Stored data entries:
/- K2 (wave 1, negative lemma p112214 `Theorems/PercolationClosesChaos/Negative/KickFluxFairMesoFalseOfShieldingBias.lean`, ACCEPTED):
   `KickFluxFairMeso_false_of_ShieldingBiasPersists : ShieldingBiasPersists → ¬ Negative.KickFluxFairMeso`, the landed copy being this file's
   `KickFluxFairMeso` verbatim (`Iff.rfl`); hence `ShieldingBiasPersists → (S5) → ¬ KickFairRelEquilibriumMeso`. The two-line kernel-checked
   composition (`kickFluxFairMeso_iff_negativeCopy`, `kickScoreNeutrality_forces_not_kick`) lives in skeleton v2 (lead's folder
   `work/PercolationClosesChaos.lean`), to be published here once the farm has built the new module. -/

/-- S6 `stub_docking` — composition steps (2)–(5) of the card: (2) E1 (impact offset of a free flight re-typed) +
`FineBlindness` + flattening on Lambert discs: the pass law restricted to the central `ε`-spot is a velocity-BLIND multiple of
the full `λ`-pass law in every bounded `(v,w,t,x)`-test; (3) E2 + `PairBlindness`: the `λ`-pass law is `|v−w| ×` product of
the `r`-local empirical laws `× c_N(t,x)`; (4) cross-ratio: `c_N` and the blind multiple cancel against the target's
`A_r, B^Ψ_r`; (1) `KickFluxFairMeso` with `(v,w,t,x)`-fibred predictable weights replaces `Ψ(ω,v,w)` by `Ψ̄(v,w)` collision by
collision; (5) rings / Maxwellianity by the RingBootstrap (`SpectralContractionR` as the one-body coercivity
`(1 − √c)²‖f‖² ≤ ‖f − Kf‖²` inverting the exact one-body collision balance, closing for `σ³ + θ < c₀` inside `∃σ₀`); velocity
tails by name (`CollisionMomentBound`, stmt-15144, imported as a further antecedent if and when this stub is cut). -/
theorem stub_docking (hK : KickFluxFairMeso) (hS : SpectralContractionR) (hFlat : Flattening)
    (hFlatLL : FlatteningLogLipschitz) (hFine : FineBlindness) (hPair : PairBlindness) : ContactChaos := by
  sorry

■ Directions ■
Would you reproduce, word for word, the lines from the one holding "collision; (5) rings" through the final line of the entries, both included?

■ Written reply ■
collision; (5) rings / Maxwellianity by the RingBootstrap (`SpectralContractionR` as the one-body coercivity
`(1 − √c)²‖f‖² ≤ ‖f − Kf‖²` inverting the exact one-body collision balance, closing for `σ³ + θ < c₀` inside `∃σ₀`); velocity
tails by name (`CollisionMomentBound`, stmt-15144, imported as a further antecedent if and when this stub is cut). -/
theorem stub_docking (hK : KickFluxFairMeso) (hS : SpectralContractionR) (hFlat : Flattening)
    (hFlatLL : FlatteningLogLipschitz) (hFine : FineBlindness) (hPair : PairBlindness) : ContactChaos := by
  sorry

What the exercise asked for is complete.